Mega-Events, Metonyms, and Metamorphosis

A modern equation: money equals modern mega events. The West gets poorer [relatively]; the East gets richer (relatively). Tokyo 1964, Seoul 1988, Beijing 2008 are metonyms for Asian economic metamorphosis. … the world has witnessed a shift in its geo-political axis—from West to East. Asian ‘Otherness’ has been redefined; the mantra is no longer faded esoteric Asian promise but blooming modernistic Asian achievement. Asia is no longer the object of the complacent, but rather the apprehensive, Western gaze. Tokyo 1964, Seoul 1988, and above all, Beijing 2008 are metaphors for a deeper and wider modernity.2

Reorientation, Realignment, and Readjustment

What we are seeing … is a geopolitical shift of huge geopolitical proportions.
So lost is the West in its bubble of self-deprecating fantasy that the hegemony it so long exercised over the rest of the world is passing to the world outside it, to India and China …3

←xvii | xviii→

Chekhovian and Emersonian Ambitions

Chekhov’s words have immediate relevance to a present compulsive Chinese Dream. Perhaps they should adorn the outer façade of the impressive People’s Palace in Beijing!

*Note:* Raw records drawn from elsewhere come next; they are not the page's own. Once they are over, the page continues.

import Summits.ResolutionOfSingularities.ResolutionOfSingularities.Theorems.HomologicalConductorNoZenoSplitCoverFloor
import HarnessLib

/-!
# Crux `NoZenoR` (stmt-ResolutionOfSingularities-19943), slots 3/4 — the TWO-TERM FLOOR:
# `J² ⊆ ca⁴(A)` whenever every second syzygy has a two-term resolution by `J`-stably-annihilated modules

Route `ResolutionOfSingularities/HomologicalConductor`, chain W4.4, KERNEL-g14 §1 (lead g14).
`[OURS]` — the abstract (Lean) half of the halved depth floor «TR² ⊆ ca on isolated quotient threefold
singularities in good characteristic»; NOT a statement of any manuscript; AI-formalised, weaker than
expert review.

KERNEL-g13 §3.1 / `…NoZenoSplitCoverFloor.lean` (p612053): for a split `A`-algebra `B` with
`ca^{d+1}(B) = ⊤`, `(ann_A Ext^{≥1}(B|_A, −))^{d+1} ⊆ ca^{d+1}(A)` — four factors on a threefold,
because a general module is reached from `add(B|_A)` in `d + 1 = 4` steps.  When the modules of a
class `𝒞` resolve every SECOND SYZYGY in TWO terms — `0 → C₁ → C₀ → Ω²M → 0` exact, `C₀, C₁ ∈ 𝒞`
— two factors suffice:

* `mul_mem_extAnnihilatorFrom_two_of_shortExact` — if `0 → C₁ → C₀ → K → 0` is short exact,
  `a` kills `Ext^{≥1}(C₀, −)` and `b` kills `Ext^{≥1}(C₁, −)`, then `a·b` kills `Ext^{≥2}(K, −)`
  (one use of `SplitCoverFloor.mul_smul_ext_eq_zero_of_shortExact_X₃`);
* `sq_le_cohomologyAnnihilatorOfDegree_four_of_twoTermResolution` — **if every finitely generated
  `M` has a second syzygy `K = Ω²M` with such a resolution by modules on which the ideal `J` kills
  `Ext^{≥1}`, then `J² ⊆ ca⁴(A)`** (dimension shift `Ext^{≥2}(Ω²M, −) = Ext^{≥4}(M, −)`,
  `mem_extAnnihilatorFrom_of_isSyzygy`);
* `sq_le_cohomologyAnnihilator_of_twoTermResolution` — hence `J² ⊆ ca(A)`.

The input «every second syzygy (indeed every MCM module) over an isolated quotient singularity
`k[[V]]^G`, `G ⊂ GL₃` small, `|G| ∈ kˣ`, has an exact `0 → C₁ → C₀ → X → 0` with `C_i ∈ add S`» is
Iyama's theorem that `add S` is a maximal 1-orthogonal subcategory of `CM(S^G)` [Iyama 2007,
Thm 2.5 with Thm 2.2.3 / Lemma 2.2.4; printed for char 0]; with `J = TR = sann_A(S)` (which kills
`Ext^{≥1}` of every summand of `S`) this file turns it into `TR² ⊆ ca⁴` — the floor that closes
census row 8″ (E-ZENO3-σ′) of chain W4.4 (KERNEL-g14 §3).  That input is NOT typed here (no
invariant-ring / orthogonal-subcategory vocabulary in the tree); this file is the reusable
homological half only, exactly as p612053 is for the four-factor floor.
-/

noncomputable section

-- single-problem summit: the doubled namespace component is forced
set_option linter.dupNamespace false

open CategoryTheory CategoryTheory.Abelian CategoryTheory.Limits
open Literature.RingTheory.CohomologyAnnihilator
open Summit.ResolutionOfSingularities.ResolutionOfSingularities.Theorems.NoZeno.SplitCoverFloor
  (mul_smul_ext_eq_zero_of_shortExact_X₃)

universe u

namespace Summit.ResolutionOfSingularities.ResolutionOfSingularities.Theorems.NoZeno.TwoTermFloor

variable {A : Type u} [CommRing A]

/-- **Two-term annihilation.** If `0 → C₁ → C₀ → K → 0` is short exact, `a` kills `Ext^{≥1}(C₀, −)`
and `b` kills `Ext^{≥1}(C₁, −)` (finitely generated second argument), then `a · b` kills
`Ext^{≥2}(K, −)`: `a · ξ` restricts to `0` on `C₀`, so it is a connecting image `∂η` with
`η ∈ Ext^{i-1}(C₁, −)`, `i - 1 ≥ 1`, and `b · η = 0`. [folklore] -/
theorem mul_mem_extAnnihilatorFrom_two_of_shortExact {S : ShortComplex (ModuleCat.{u} A)}
    (hS : S.ShortExact) {a b : A} (ha : a ∈ extAnnihilatorFrom S.X₂ 1)
    (hb : b ∈ extAnnihilatorFrom S.X₁ 1) : a * b ∈ extAnnihilatorFrom S.X₃ 2 := by
  rw [mem_extAnnihilatorFrom_iff] at ha hb ⊢
  intro i hi N hN e
  obtain ⟨i', rfl⟩ : ∃ i', i = i' + 1 := ⟨i - 1, by omega⟩
  rw [mul_comm]
  exact mul_smul_ext_eq_zero_of_shortExact_X₃ hS (hb i' (by omega) N hN) (ha (i' + 1) (by omega) N hN) e

/-- **The two-term floor: `J² ⊆ ca⁴(A)`.** Suppose every finitely generated `A`-module `M` has a
second syzygy `K = Ω²M` sitting in a short exact sequence `0 → C₁ → C₀ → K → 0` such that the
ideal `J` kills `Ext^{≥1}(C₀, −)` and `Ext^{≥1}(C₁, −)`. Then `J² ⊆ ca⁴(A)`:
`J² · Ext^{≥2}(Ω²M, −) = 0` by two-term annihilation, and `Extⁱ(M, −) ↞ Ext^{i−2}(Ω²M, −)`
(dimension shifting). Model: `A` an isolated quotient threefold singularity in good characteristic,
`C_i ∈ add S`, `J = TR` [Iyama 2007, Thm 2.5]. [this work] -/
theorem sq_le_cohomologyAnnihilatorOfDegree_four_of_twoTermResolution (J : Ideal A)
    (h : ∀ (M : ModuleCat.{u} A), Module.Finite A M →
      ∃ (K : ModuleCat.{u} A) (S : ShortComplex (ModuleCat.{u} A)), IsSyzygy 2 M K ∧
        S.ShortExact ∧ Nonempty (S.X₃ ≅ K) ∧
        J ≤ extAnnihilatorFrom S.X₂ 1 ∧ J ≤ extAnnihilatorFrom S.X₁ 1) :
    J ^ 2 ≤ cohomologyAnnihilatorOfDegree A 4 := by
  rw [pow_two, Ideal.mul_le]
  intro a ha b hb
  rw [mem_cohomologyAnnihilatorOfDegree_iff_forall_mem_extAnnihilatorFrom]
  intro M hM
  obtain ⟨K, S, hK, hS, ⟨eKS⟩, hJ₀, hJ₁⟩ := h M hM
  have hab : a * b ∈ extAnnihilatorFrom S.X₃ 2 :=
    mul_mem_extAnnihilatorFrom_two_of_shortExact hS (hJ₀ ha) (hJ₁ hb)
  have habK : a * b ∈ extAnnihilatorFrom K 2 := by
    rw [mem_extAnnihilatorFrom_iff] at hab ⊢
    intro i hi N hN e
    exact ext_smul_eq_zero_of_iso eKS (Iso.refl N) (a * b) (hab i hi N hN) e
  exact mem_extAnnihilatorFrom_of_isSyzygy 2 hK habK

/-- **Hence `J² ⊆ ca(A)`** under the same two-term hypothesis. [this work] -/
theorem sq_le_cohomologyAnnihilator_of_twoTermResolution (J : Ideal A)
    (h : ∀ (M : ModuleCat.{u} A), Module.Finite A M →
      ∃ (K : ModuleCat.{u} A) (S : ShortComplex (ModuleCat.{u} A)), IsSyzygy 2 M K ∧
        S.ShortExact ∧ Nonempty (S.X₃ ≅ K) ∧
        J ≤ extAnnihilatorFrom S.X₂ 1 ∧ J ≤ extAnnihilatorFrom S.X₁ 1) :
    J ^ 2 ≤ cohomologyAnnihilator A :=
  (sq_le_cohomologyAnnihilatorOfDegree_four_of_twoTermResolution J h).trans
    (cohomologyAnnihilatorOfDegree_le 4)

/-! ## One-sided annihilation through a LEFT approximation (KERNEL-g14 §3.6 (c)) -/

/-- **One-sided annihilation.** If `0 → X → C⁰ → C¹ → 0` is short exact, `a` kills
`Ext^{j+1}(C¹, N)` and `Extʲ(C⁰, N) = 0`, then `a` kills `Extʲ(X, N)`: `∂(a·ξ) = a·∂ξ = 0`, so
`a·ξ` comes from `Extʲ(C⁰, N) = 0`. Model (KERNEL-g14 §3.6 (c)): `X` MCM over an isolated quotient
threefold singularity, `X → C⁰` its left `add S`-approximation [Iyama 2007, Thm 2.2.3], `a ∈ TR`,
`N ∈ add S` (where `Ext¹(add S, add S) = 0`): then `TR · Ext^{≥1}(CM R, add S) = 0` — which is why an
`Ext` probe with targets in `add S` can never see an element of `TR` outside `ca`. [this work] -/
theorem smul_ext_eq_zero_of_shortExact_X₁ {S : ShortComplex (ModuleCat.{u} A)} (hS : S.ShortExact)
    {N : ModuleCat.{u} A} {j : ℕ} {a : A} (ha : ∀ e : Ext.{u} S.X₃ N (j + 1), a • e = 0)
    (h0 : ∀ e : Ext.{u} S.X₂ N j, e = 0) (e : Ext.{u} S.X₁ N j) : a • e = 0 := by
  have hδ : hS.extClass.comp (a • e) (add_comm 1 j) = 0 := by
    rw [Ext.comp_smul, ha]
  obtain ⟨x₂, hx₂⟩ := Ext.contravariant_sequence_exact₁ hS N (a • e) (add_comm 1 j) hδ
  rw [← hx₂, h0 x₂, Ext.comp_zero]

/-- The same in `extAnnihilatorFrom` form: if `a ∈ ann Ext^{≥ l+1}(C¹, −)` and `Ext^{≥ l}(C⁰, N) = 0`
for every finitely generated `N` in a class `P` then `a` kills `Ext^{≥ l}(X, N)` for `N ∈ P`,
`l ≥ 1`. [this work] -/
theorem smul_ext_eq_zero_of_shortExact_X₁_of_mem {S : ShortComplex (ModuleCat.{u} A)}
    (hS : S.ShortExact) {l : ℕ} {a : A} (ha : a ∈ extAnnihilatorFrom S.X₃ (l + 1))
    (P : ModuleCat.{u} A → Prop)
    (h0 : ∀ N : ModuleCat.{u} A, P N → ∀ i : ℕ, l ≤ i → ∀ e : Ext.{u} S.X₂ N i, e = 0)
    {N : ModuleCat.{u} A} (hN : P N) (hNf : Module.Finite A N) {i : ℕ} (hi : l ≤ i)
    (e : Ext.{u} S.X₁ N i) : a • e = 0 := by
  rw [mem_extAnnihilatorFrom_iff] at ha
  exact smul_ext_eq_zero_of_shortExact_X₁ hS (fun e' => ha (i + 1) (by omega) N hNf e')
    (h0 N hN i hi) e

end Summit.ResolutionOfSingularities.ResolutionOfSingularities.Theorems.NoZeno.TwoTermFloor

end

We should see life neither as it is nor as it ought to be but as we see it in our dreams.4

Xi Jinping personifies this Dream. As the appointed Chinese President for life, he clearly has shaped his political life as he has seen it in his dreams. His recent elevation to Chinese “Emperor for Life” has been summarized by the Chinese journalist Li Datong “as personal elevation into the emperor system, Mao’s emperor system:”5 spero meliora. When Xi Jinping muses on his modernistic, possibly chimerical dream for Chinese soccer, his self-appointed “imperial” role in this Dream, and indulges in his futuristic reveries on the matter, does he travel back in time in his thoughts and seek inspiration from Imperial Rome? Is he inspired by the Roman imperial concept of “spectacle” used by a succession of Roman Emperors as a calculated means of keeping the people preoccupied, distracted and enraptured? Of course, in Xi Jinping’s case this spectacle comprises a bloodless conquest on football fields rather than gory triumphs on sanded arenas. Is he perhaps Emersonian? “Judge your national character by what you do in (emphasis added) your dreams.”6 It is appropriate here, in the wake of the rise of a new Chinese “Emperor” and his populist soccer ambitions to reflect briefly on the Roman imperial use of “spectacle” and its striking similarity to Xi’s use of soccer as an “imperial symbolic” spectacle. It should never be overlooked that we are symbols and ‘inhabit’ symbols in all we do.7

Part One

An Appropriate Historical Analogy: Ancient Rome?

Roland Auguet in Cruelty and Civilisation: The Roman Games,8 has a chapter pointedly entitled, “A Civilisation Based on the Games”. In it, he comments,

The great spectacles of Ancient Rome were not merely casual entertainment … Under the Empire, the games became a public opiate and gave the daily life of Rome its rhythm and lustre. From one year to the next, the Roman citizens lived in anticipation of the games; they provided excitement and helped the citizens forget … their lack of political power.9

←xviii | xix→

In Imperial Rome, Auguet argues, “spectacles” constituted a carefully composed, elaborate and expensive political soporific: a mass analgesic. In time, “all emperors understood the power and appeal of spectacles.”10 As such, spectacles were called upon “to play the essential role in public life”.11 The Roman Empire turned spectacles into a well-tuned instrument of indirect domination, clearly defined by Juvenal in his memorable phrase, “panem et circenses” (bread and circuses).12 This idea has travelled down the centuries and recently arrived in Xi’s China.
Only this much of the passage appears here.